ASSIGNMENT — Set down each line from the start of the material exactly, please, up to and including the one that contains "(hx : x * x = algebraMap".

# # # # # # #

import Summits.Ventures.HodgeRepro2.T5QuadraticCensusFinite
import Summits.Ventures.HodgeRepro2.T5SplitPlaceLocalDegree

/-!
# T5QuadraticSplitLocal — at a split place of the census, `E ⊗_F F_v = F_v × F_v`:
# both local degrees are `1` and `F_v → E_w` is bijective (N3.10.2 from the Legendre symbol)

Tier-5 kernel support (seat p8, blind lane; sub-step N3).  T5-176 reads «`v` splits in `K(√d)`»
off `d` being a square modulo `v` (for `4d ∉ v`); T5-161 gives, for two distinct places `w ≠ w'`
over `v` in a quadratic `L/K`, `[L_w : K_v] = 1` and `K_v → L_w` bijective.  Composed:

* `exists_ne_liesOver_bijective_of_isSquare` — for `4d ∉ v` and `d` a square modulo `v`, there are
  `w₁ ≠ w₂` over `v` with `K_v → L_{w₁}` and `K_v → L_{w₂}` bijective and both local degrees `1`
  (the record's N3.10.2 «`E ⊗_F F_v = F_v × F_v`» at every split place of the census);
* `exists_finite_split_census` — with the `d` of T5-177 and the finite exceptional set of T5-181:
  outside a finite set, `d` a square modulo `v` ⇒ the split local picture.

No `sorry`, no axiom beyond `propext`, `Classical.choice`, `Quot.sound`.
-/

namespace Summit.Ventures.HodgeRepro2.T5QuadraticSplitLocal

open NumberField IsDedekindDomain HeightOneSpectrum

variable {K : Type*} [Field K] [NumberField K] {L : Type*} [Field L] [NumberField L] [Algebra K L]
  {x : 𝓞 L} {d : 𝓞 K} (v : HeightOneSpectrum (𝓞 K))

/-- **The split local picture from the Legendre symbol**: for `4d ∉ v` and `d` a square modulo
`v`, two distinct places `w₁ ≠ w₂` of `L` over `v` with `K_v → L_{w_i}` bijective and
`[L_{w_i} : K_v] = 1`. -/
theorem exists_ne_liesOver_bijective_of_isSquare (h2 : Module.finrank K L = 2)
    (hx : x * x = algebraMap (𝓞 K) (𝓞 L) d) (hx' : x ∉ Set.range (algebraMap (𝓞 K) (𝓞 L)))
    (hv : 4 * d ∉ v.asIdeal) (hd : IsSquare (Ideal.Quotient.mk v.asIdeal d)) :
    ∃ w₁ w₂ : HeightOneSpectrum (𝓞 L), w₁ ≠ w₂ ∧
      ∃ (_ : w₁.asIdeal.LiesOver v.asIdeal) (_ : w₂.asIdeal.LiesOver v.asIdeal),
        Function.Bijective (algebraMap (v.adicCompletion K) (w₁.adicCompletion L)) ∧
        Function.Bijective (algebraMap (v.adicCompletion K) (w₂.adicCompletion L)) ∧
        Module.finrank (v.adicCompletion K) (w₁.adicCompletion L) = 1 ∧
        Module.finrank (v.adicCompletion K) (w₂.adicCompletion L) = 1 := by
  obtain ⟨w₁, w₂, hne, h₁, h₂⟩ :=
    T5QuadraticSplitRamified.exists_ne_liesOver_of_isSquare v h2 hx hx' hv hd
  haveI := h₁
  haveI := h₂
  exact ⟨w₁, w₂, hne, h₁, h₂,
    T5SplitPlaceLocalDegree.bijective_algebraMap_adicCompletion_of_ne v w₁ w₂ h2 hne,
    T5SplitPlaceLocalDegree.bijective_algebraMap_adicCompletion_of_ne v w₂ w₁ h2 hne.symm,
    T5SplitPlaceLocalDegree.finrank_adicCompletion_eq_one_of_ne v w₁ w₂ h2 hne,
    T5SplitPlaceLocalDegree.finrank_adicCompletion_eq_one_of_ne v w₂ w₁ h2 hne.symm⟩

/-- For every quadratic `L/K`: with the `d` of T5-177, outside the finite set `{v : 4d ∈ v}`,
`d` a square modulo `v` gives the split local picture `L ⊗_K K_v = K_v × K_v`. -/
theorem exists_finite_split_census (h2 : Module.finrank K L = 2) :
    ∃ (d : 𝓞 K) (S : Set (HeightOneSpectrum (𝓞 K))), S.Finite ∧
      ∀ v ∉ S, IsSquare (Ideal.Quotient.mk v.asIdeal d) →
        ∃ w₁ w₂ : HeightOneSpectrum (𝓞 L), w₁ ≠ w₂ ∧
          ∃ (_ : w₁.asIdeal.LiesOver v.asIdeal) (_ : w₂.asIdeal.LiesOver v.asIdeal),
            Function.Bijective (algebraMap (v.adicCompletion K) (w₁.adicCompletion L)) ∧
            Function.Bijective (algebraMap (v.adicCompletion K) (w₂.adicCompletion L)) ∧
            Module.finrank (v.adicCompletion K) (w₁.adicCompletion L) = 1 ∧
            Module.finrank (v.adicCompletion K) (w₂.adicCompletion L) = 1 := by
  obtain ⟨x, d, hx, hx'⟩ := T5QuadraticGenerator.exists_sq_eq_algebraMap h2
  exact ⟨d, {v | 4 * d ∈ v.asIdeal}, T5QuadraticCensusFinite.finite_setOf_four_mul_mem hx hx',
    fun v hv hd => exists_ne_liesOver_bijective_of_isSquare v h2 hx hx' hv hd⟩

end Summit.Ventures.HodgeRepro2.T5QuadraticSplitLocal
/-- A cube of level `0` is a single site: its state is the Dirac mass at the origin's image.
[folklore] -/
theorem toMeasure_cubeState_zero (m : (Fin d → ℤ) → ℝ) (hm : ∀ x, 0 ≤ m x) (a : Fin d → ℤ)
    (hM : 0 < ∑ x ∈ dyadicCube 0 a, m x) :
    (cubeState m hm 0 a hM : Measure (Fin d → ℝ)) = Measure.dirac (cubePoint 0 a a) := by
  have hM' := hM
  rw [dyadicCube_zero, Finset.sum_singleton] at hM'
  rw [toMeasure_cubeState, cubeMeasure, dyadicCube_zero, Finset.sum_singleton, Finset.sum_singleton,
    smul_smul, ENNReal.inv_mul_cancel (ENNReal.ofReal_pos.2 hM').ne' ENNReal.ofReal_ne_top, one_smul]

/-- The child masses of a cube state are the normalised discrete child masses
`μ(Q_ε)/μ(Q)`. [folklore] -/
theorem toReal_cubeState_childCube (m : (Fin d → ℤ) → ℝ) (hm : ∀ x, 0 ≤ m x) (n : ℕ)
    (a : Fin d → ℤ) (hM : 0 < ∑ x ∈ dyadicCube (n + 1) a, m x) (ε : Octant d) :
    ((cubeState m hm (n + 1) a hM : Measure (Fin d → ℝ)) (childCube d ε)).toReal =
      octantMass m n a ε / ∑ x ∈ dyadicCube (n + 1) a, m x := by
  rw [toMeasure_cubeState, Measure.smul_apply, smul_eq_mul, cubeMeasure_succ_childCube m hm n a ε,
    ENNReal.toReal_mul, ENNReal.toReal_inv, ENNReal.toReal_ofReal hM.le,
    ENNReal.toReal_ofReal (octantMass_nonneg hm n a ε), inv_mul_eq_div]

/-- The octant-splitting entropy of a cube state is the discrete octant-splitting entropy:
`𝓔(cubeState m (n+1) a) = H_{2^d}(m, dyadicCube (n+1) a)`. [folklore] -/
theorem cpEntropy_cubeState_succ (m : (Fin d → ℤ) → ℝ) (hm : ∀ x, 0 ≤ m x) (n : ℕ) (a : Fin d → ℤ)
    (hM : 0 < ∑ x ∈ dyadicCube (n + 1) a, m x) :
    cpEntropy (cubeState m hm (n + 1) a hM) = octantEntropy m n a := by
  rw [cpEntropy, octantEntropy,
    ← splittingEntropy_mul_left univ (octantMass m n a) (inv_ne_zero hM.ne')]
  exact splittingEntropy_congr fun ε _ => by rw [toReal_cubeState_childCube, div_eq_inv_mul]

/-- **Zooming a cube state gives the cube state of the child**: for a child of positive mass,
`(cubeState m (n+1) a)^{C_ε} = cubeState m n (childCorner n a ε)` — the CP step IS the step of the
mass-driven discrete chain. [folklore] -/
theorem zoomState_cubeState (m : (Fin d → ℤ) → ℝ) (hm : ∀ x, 0 ≤ m x) (n : ℕ) (a : Fin d → ℤ)
    (hM : 0 < ∑ x ∈ dyadicCube (n + 1) a, m x) (ε : Octant d) (hε : 0 < octantMass m n a ε) :
    zoomState d (cubeState m hm (n + 1) a hM) ε = cubeState m hm n (childCorner n a ε) hε := by
  apply Subtype.ext
  apply ProbabilityMeasure.toMeasure_injective
  change zoomMeasure d ((ENNReal.ofReal (∑ x ∈ dyadicCube (n + 1) a, m x))⁻¹ • cubeMeasure m (n + 1) a) ε
    = (ENNReal.ofReal (octantMass m n a ε))⁻¹ • cubeMeasure m n (childCorner n a ε)
  have hA0 : ENNReal.ofReal (∑ x ∈ dyadicCube (n + 1) a, m x) ≠ 0 := (ENNReal.ofReal_pos.2 hM).ne'
  have hB0 : ENNReal.ofReal (octantMass m n a ε) ≠ 0 := (ENNReal.ofReal_pos.2 hε).ne'
  have hC : ((ENNReal.ofReal (∑ x ∈ dyadicCube (n + 1) a, m x))⁻¹ • cubeMeasure m (n + 1) a)
      (childCube d ε) =
      (ENNReal.ofReal (∑ x ∈ dyadicCube (n + 1) a, m x))⁻¹ * ENNReal.ofReal (octantMass m n a ε) := by
    rw [Measure.smul_apply, smul_eq_mul, cubeMeasure_succ_childCube m hm n a ε]
  have hCne : ((ENNReal.ofReal (∑ x ∈ dyadicCube (n + 1) a, m x))⁻¹ • cubeMeasure m (n + 1) a)
      (childCube d ε) ≠ 0 := by
    rw [hC]
    exact mul_ne_zero (ENNReal.inv_ne_zero.2 ENNReal.ofReal_ne_top) hB0
  ext s hs
  rw [zoomMeasure_apply _ ε hs, if_neg hCne, hC, Measure.smul_apply, Measure.smul_apply, smul_eq_mul,
    smul_eq_mul, cubeMeasure_succ_preimage_blowUp_inter m n a ε hs,
    ENNReal.mul_inv (Or.inr ENNReal.ofReal_ne_top) (Or.inr hB0), inv_inv]
  calc ENNReal.ofReal (∑ x ∈ dyadicCube (n + 1) a, m x) * (ENNReal.ofReal (octantMass m n a ε))⁻¹ *
        ((ENNReal.ofReal (∑ x ∈ dyadicCube (n + 1) a, m x))⁻¹ *
          cubeMeasure m n (childCorner n a ε) s)
      = ENNReal.ofReal (∑ x ∈ dyadicCube (n + 1) a, m x) *
          (ENNReal.ofReal (∑ x ∈ dyadicCube (n + 1) a, m x))⁻¹ *
          ((ENNReal.ofReal (octantMass m n a ε))⁻¹ * cubeMeasure m n (childCorner n a ε) s) := by
        ring
    _ = (ENNReal.ofReal (octantMass m n a ε))⁻¹ * cubeMeasure m n (childCorner n a ε) s := by
        rw [ENNReal.mul_inv_cancel hA0 ENNReal.ofReal_ne_top, one_mul]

# # # # # # #

YOUR SOLUTION —
import Summits.Ventures.HodgeRepro2.T5QuadraticCensusFinite
import Summits.Ventures.HodgeRepro2.T5SplitPlaceLocalDegree

/-!
# T5QuadraticSplitLocal — at a split place of the census, `E ⊗_F F_v = F_v × F_v`:
# both local degrees are `1` and `F_v → E_w` is bijective (N3.10.2 from the Legendre symbol)

Tier-5 kernel support (seat p8, blind lane; sub-step N3).  T5-176 reads «`v` splits in `K(√d)`»
off `d` being a square modulo `v` (for `4d ∉ v`); T5-161 gives, for two distinct places `w ≠ w'`
over `v` in a quadratic `L/K`, `[L_w : K_v] = 1` and `K_v → L_w` bijective.  Composed:

* `exists_ne_liesOver_bijective_of_isSquare` — for `4d ∉ v` and `d` a square modulo `v`, there are
  `w₁ ≠ w₂` over `v` with `K_v → L_{w₁}` and `K_v → L_{w₂}` bijective and both local degrees `1`
  (the record's N3.10.2 «`E ⊗_F F_v = F_v × F_v`» at every split place of the census);
* `exists_finite_split_census` — with the `d` of T5-177 and the finite exceptional set of T5-181:
  outside a finite set, `d` a square modulo `v` ⇒ the split local picture.

No `sorry`, no axiom beyond `propext`, `Classical.choice`, `Quot.sound`.
-/

namespace Summit.Ventures.HodgeRepro2.T5QuadraticSplitLocal

open NumberField IsDedekindDomain HeightOneSpectrum

variable {K : Type*} [Field K] [NumberField K] {L : Type*} [Field L] [NumberField L] [Algebra K L]
  {x : 𝓞 L} {d : 𝓞 K} (v : HeightOneSpectrum (𝓞 K))

/-- **The split local picture from the Legendre symbol**: for `4d ∉ v` and `d` a square modulo
`v`, two distinct places `w₁ ≠ w₂` of `L` over `v` with `K_v → L_{w_i}` bijective and
`[L_{w_i} : K_v] = 1`. -/
theorem exists_ne_liesOver_bijective_of_isSquare (h2 : Module.finrank K L = 2)
    (hx : x * x = algebraMap (𝓞 K) (𝓞 L) d) (hx' : x ∉ Set.range (algebraMap (𝓞 K) (𝓞 L)))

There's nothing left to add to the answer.